De Verenigde Staten en EU-lidstaten, waaronder Bulgarije, Tsjechië, Frankrijk en Italië, leveren nog steeds kleine wapens, munitie, pantserwagens en politie-uitrusting aan Egypte. Dat terwijl het land zich sinds 2013 schuldig heeft gemaakt aan buitensporig geweld bij demonstraties. Hierbij vielen honderden doden, werden duizenden gearresteerd en werden gevangenen gemarteld.

Ook zijn er ondertekenaars van het verdrag die hebben bijgedragen aan bloederige burgeroorlogen. Zo gaf Oekraïne in 2014 exportvergunningen af voor 830 lichte machinegeweren en 62 zware machinegeweren aan Zuid-Sudan. Zes maanden na het ondertekenen van het wapenverdrag gaven de Oekraïense autoriteiten een exportlicentie voor een onbekend aantal gevechtshelikopters. Drie van deze helikopters worden momenteel gebruikt door Zuid-Sudanese regeringstroepen. Volgens berichten wordt er binnenkort nog een geleverd.

Het is onmogelijk dat deze landen hebben gedacht dat wapenleveringen aan landen als Zuid-Sudan en Egypte in lijn zouden zijn met het Internationaal Wapenhandelverdrag.

Onvoldoende transparantie

Lidstaten zijn onder het wapenverdrag verplicht om te rapporteren welke maatregelen ze nemen om het verdrag te implementeren (nationale wetten, administratieve maatregelen). Bovendien moeten ze jaarlijks een overzicht maken van de geautoriseerde of werkelijke wapenexport.

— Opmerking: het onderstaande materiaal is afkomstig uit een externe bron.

/-- the knob's `hη`: `η := c_V ∘ pr₁` is trivial on rational pairs when `c_V` is trivial on `U(V)(L⁺)`. [folklore] -/
theorem knob_hη (hcVrat : ∀ γU ∈ CMRat (L : Type) (frameD V), cV γU = 1) :
    ∀ γU ∈ CMRat (L : Type) (frameD V), ∀ γ ∈ CMRat (L : Type) (dW c.D),
      (cV.comp (MonoidHom.fst (CMAdelic (L : Type) (frameD V)) (CMAdelic (L : Type) (dW c.D)))) (γU, γ) = 1 :=
  fun γU hγU _ _ => hcVrat γU hγU

include hcV in
/-- the knob's `hηc`: `η := c_V ∘ pr₁` is continuous when `c_V` is. [folklore] -/
theorem knob_hηc : Continuous fun p => (((cV.comp (MonoidHom.fst (CMAdelic (L : Type) (frameD V)) (CMAdelic (L : Type) (dW c.D)))) p : ℂˣ) : ℂ) :=
  hcV.comp continuous_fst

/-- the knob's `hν`: `ν := χ₀(·, 1)` is trivial on `U(V)(L⁺)` (★ `cmLineChar₀_inl_eq_one_of_rat`). [cite: Weil1964, n° 41 Thm 6] -/
theorem knob_hν : ∀ γU ∈ CMRat (L : Type) (frameD V),
    ((cmLineChar₀ (L : Type) finProdFinEquiv e₁ (frameD V) (frameD_real V) (frameD_ne V) (dW c.D) (dW_real c.D) (dW_ne c.D) hGR hGR₀ hGR₁).comp
      (MonoidHom.inl _ _)) γU = 1 :=
  fun _ hγU => ThetaAdelicSide.cmLineChar₀_inl_eq_one_of_rat V c hGR hGR₀ hGR₁ hγU

include h₁W in
/-- the knob's `hνc`: `ν := χ₀(·, 1)` is continuous (★ `continuous_cmLineChar₀_of_signs`, sign facts of `V` and of the plane at `ι₁`). [folklore] -/
theorem knob_hνc : Continuous fun v =>
    ((((cmLineChar₀ (L : Type) finProdFinEquiv e₁ (frameD V) (frameD_real V) (frameD_ne V) (dW c.D) (dW_real c.D) (dW_ne c.D) hGR hGR₀ hGR₁).comp
      (MonoidHom.inl _ _)) v : ℂˣ) : ℂ) :=
  (continuous_cmLineChar₀_of_signs (L : Type) finProdFinEquiv e₁ (frameD V) (frameD_real V) (frameD_ne V) (dW c.D) (dW_real c.D) (dW_ne c.D)
    hGR hGR₀ hGR₁ ι₁ (frameD_sign_ι₁' V) h₁W (frameD_sign_of_ne V)).comp (continuous_id.prodMk continuous_const)

end Knob

/-! ## §3 (ED. 2) (CC₀) DIRECTLY from a central-type equation of ANY splitting that is `s₀ ⊗ κ` at the centre

For the S4b assembler (F0P4-p01's SEAT-i MEMO v4 §5, knob `(η, ν) = (1, χ₀(·,1) · κ⁻¹)`, `κ := ĉ ∘ ι_V` the `V`-part of the adelic twist of ★
`Theorems/H413OmegaAtLineAdelicTwist`, so that the slot-`0` character is `κ`): no twisted record is needed — (CC₀) for `κ` follows from the central type
`−𝟙_{w(ι₁)}` of ANY pair splitting `s` at the scalar `a` (e.g. Liu's `μ`-splitting, ★ `CorCM/B01/Transposition/Item6CentralTypeAtPin`
`hasCentralTypeAt_chiSplittingLine_toHeckeCharacter` under `(mk ι₁).embedding ∈ Φ_μ`) whose centre action on the Gaussian test functions is `κ`-times that
of the splitting of record `s₀ = splittingOf hGR₀` (the twist equation `s = s₀ ⊗ ĉ` at the central elements `(u_t · 1_V, 1)`). -/

section Direct

open HodgeCM.Model.SupplyInstance (testFun)

variable {L : CMField} {ι₁ : L →+* ℂ} (V : HermSpace3 L ι₁) (a : RealScalar L)
  (hGR : (cmSplittingDatum (L : Type) e₁ (frameD V) (frameD_real V) (frameD_ne V) (RealScalar.vec a) (RealScalar.vec_real a)
    (RealScalar.vec_ne a)).CompatibleSplitting)
  (κ : CMAdelic (L : Type) (frameD V) →* ℂˣ) (s : SplittingAt V a)

/-- **(CC₀) FROM `HasCentralTypeAt V a s (−𝟙_{w(ι₁)})` AND THE TWIST AT THE CENTRE.**  If a pair splitting `s` at the scalar `a` has central type `−𝟙_{w(ι₁)}`
and acts on the Gaussian test functions at the central elements `(u_t · 1_V, 1)` as `κ(u_t · 1_V)` times the splitting of record (★ `pairRep_splittingOf_center_testFun_gaussianAt`:
the latter acts by (F1)'s `lineCenterChar`), then `κ(u_t · 1_V) · lineC V a hGR t = 1` — the hypothesis `hCC` of ★ `Theorems/H413ThetaDistAtLineArchTypes` for `Ξ := κ`.
[cite: Liu2021, App. D §D.1 Steps 1–3, Lem. D.2] [cite: GelbartRogawski1991, §3.1 Prop. 3.1.1, Remark p. 457 L4–13] -/
theorem CC_of_hasCentralTypeAt_of_center_smul
    (hct : HasCentralTypeAt V a s (-(Pi.single (cmPlaceOver (L : Type) (HypCensus.cmPlace (L : Type) ι₁)).1 1)))
    (htw : ∀ (t : ↥(Literature.NumberTheory.Automorphic.relNormOneInfUnits (↥(maximalRealSubfield L)) L))
        (x₀ : Fin 3 → ↥(maximalRealSubfield L)) (Nl : ℕ),
      pairRep (↥(maximalRealSubfield L)) L (IsCMField.complexConj L) 3 1 e₁ (Matrix.diagonal (frameD V)) (Matrix.diagonal (RealScalar.vec a)) s
          (CMCenter (L : Type) (frameD V)
            ((cmAdelicOneEquivRelNormOne (L : Type)).symm
              (Literature.NumberTheory.Automorphic.relNormOneInfToIdeles (↥(maximalRealSubfield L)) L t)), 1)
          (testFun (↥(maximalRealSubfield L)) (Fin 3) (gaussianAt V a) x₀ Nl) =
        ((κ (CMCenter (L : Type) (frameD V)
            ((cmAdelicOneEquivRelNormOne (L : Type)).symm
              (Literature.NumberTheory.Automorphic.relNormOneInfToIdeles (↥(maximalRealSubfield L)) L t))) : ℂˣ) : ℂ) •
          pairRep (↥(maximalRealSubfield L)) L (IsCMField.complexConj L) 3 1 e₁ (Matrix.diagonal (frameD V)) (Matrix.diagonal (RealScalar.vec a))
            (splittingOf (↥(maximalRealSubfield (L : Type))) (L : Type) (IsCMField.complexConj (L : Type)) 3 1 e₁
              (Matrix.diagonal (frameD V)) (Matrix.diagonal (RealScalar.vec a)) (complexConj_imagUnit (L : Type)) (imagUnit_ne_zero (L : Type))
              (imagUnit_mul_self (L : Type)) (realDiagonal_isSymm (L : Type) (frameD V) (frameD_real V))
              (realDiagonal_isSymm (L : Type) (RealScalar.vec a) (RealScalar.vec_real a))
              (isUnit_det_realDiagonal (L : Type) (frameD V) (frameD_real V) (frameD_ne V))
              (isUnit_det_realDiagonal (L : Type) (RealScalar.vec a) (RealScalar.vec_real a) (RealScalar.vec_ne a))
              (realDiagonal_map (L : Type) (frameD V) (frameD_real V)).symm
              (realDiagonal_map (L : Type) (RealScalar.vec a) (RealScalar.vec_real a)).symm hGR)
            (CMCenter (L : Type) (frameD V)
              ((cmAdelicOneEquivRelNormOne (L : Type)).symm
                (Literature.NumberTheory.Automorphic.relNormOneInfToIdeles (↥(maximalRealSubfield L)) L t)), 1)
            (testFun (↥(maximalRealSubfield L)) (Fin 3) (gaussianAt V a) x₀ Nl))
    (t : ↥(Literature.NumberTheory.Automorphic.relNormOneInfUnits (↥(maximalRealSubfield L)) L)) :
    ((κ (CMCenter (L : Type) (frameD V) (infUnitToOne (L : Type) t)) : ℂˣ) : ℂ) * HodgeCM.Model.ArchSideTerm.lineC V a.1 a.2.1 a.2.2 hGR t = 1 := by
  obtain ⟨x₀, hx₀⟩ := exists_testFun_gaussianAt_ne_zero V a
  have h1 := hct t x₀ 1
  rw [htw t x₀ 1, pairRep_splittingOf_center_testFun_gaussianAt V a hGR t x₀ 1, smul_smul] at h1
  have h2 := smul_left_injective ℂ hx₀ h1
  have hp : Literature.NumberTheory.Automorphic.archWeight (L : Type) (-(Pi.single (cmPlaceOver (L : Type) (HypCensus.cmPlace (L : Type) ι₁)).1 1)) t =
      (((NumberField.archPlaceChar (L : Type) (cmPlaceOver (L : Type) (HypCensus.cmPlace (L : Type) ι₁)).1 t : Circle) : ℂ))⁻¹ := by
    rw [Literature.NumberTheory.Automorphic.archWeight_neg, archWeight_single_zpow, zpow_one]
    rfl
  rw [infUnitToOne_apply, HodgeCM.Model.ArchSideTerm.lineC_def, ← mul_assoc]
  rw [hp] at h2
  rw [h2]
  exact inv_mul_cancel₀ (Circle.coe_ne_zero _)

end Direct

Maar liefst 27 procent van de lidstaten heeft nog niet voldaan aan deze rapportageplicht. Ook hebben landen als Moldavië en Slowakije hun rapporten wel ingeleverd maar niet openbaar gemaakt.

Zolang regeringen nog steeds ervoor kunnen kiezen om de details over wapenimport en -export te verzwijgen, is het onmogelijk voor parlementen, media en maatschappelijke organisaties om na te gaan of afspraken worden nagekomen.

Garanties over de eindgebruikers

Volgens het Wapenhandelverdrag moeten lidstaten per wapenleveringen een uitgebreide risicoanalyse uitvoeren van de wapenleveringen. Als het risico bestaat dat de eindgebruiker de mensenrechten of de rechtsstaat niet zal respecteren, dan mogen er geen exportvergunningen worden afgegeven.

Momenteel voeren landen onvoldoende van dit soort risicoanalyses uit. Zo gaven de Verenigde Staten en het Verenigd Koninkrijk exportvergunningen af ter waarde van miljarden euro’s uit voor wapenleveringen aan Saudi-Arabië. Deze vergunningen werden afgegeven toen de door Saudi-Arabië geleide coalitie buitensporige en willekeurige aanvallen op burgers in Jemen uitvoerde.

Amnesty en het Internationaal Wapenhandelverdrag

Na twintig jaar lobby en acties door Amnesty International en partnerorganisaties werd het Internationaal Wapenhandelverdrag op 2 april 2013 aangenomen. Op 24 december 2014 trad het verdrag in werking. Binnen twee jaar hebben 130 staten het verdrag ondertekend, 87 van die landen ratificeerden het verdrag.

Van 22 tot 26 augustus zal een delegatie van zeven Amnesty-medewerkers op de tweede conferentie van lidstaten in Genève lobbyen voor betere naleving van het verdrag. Ook zal de delegatie informatie verzamelen over de landen die het verdrag nog niet hebben geratificeerd of ondertekend.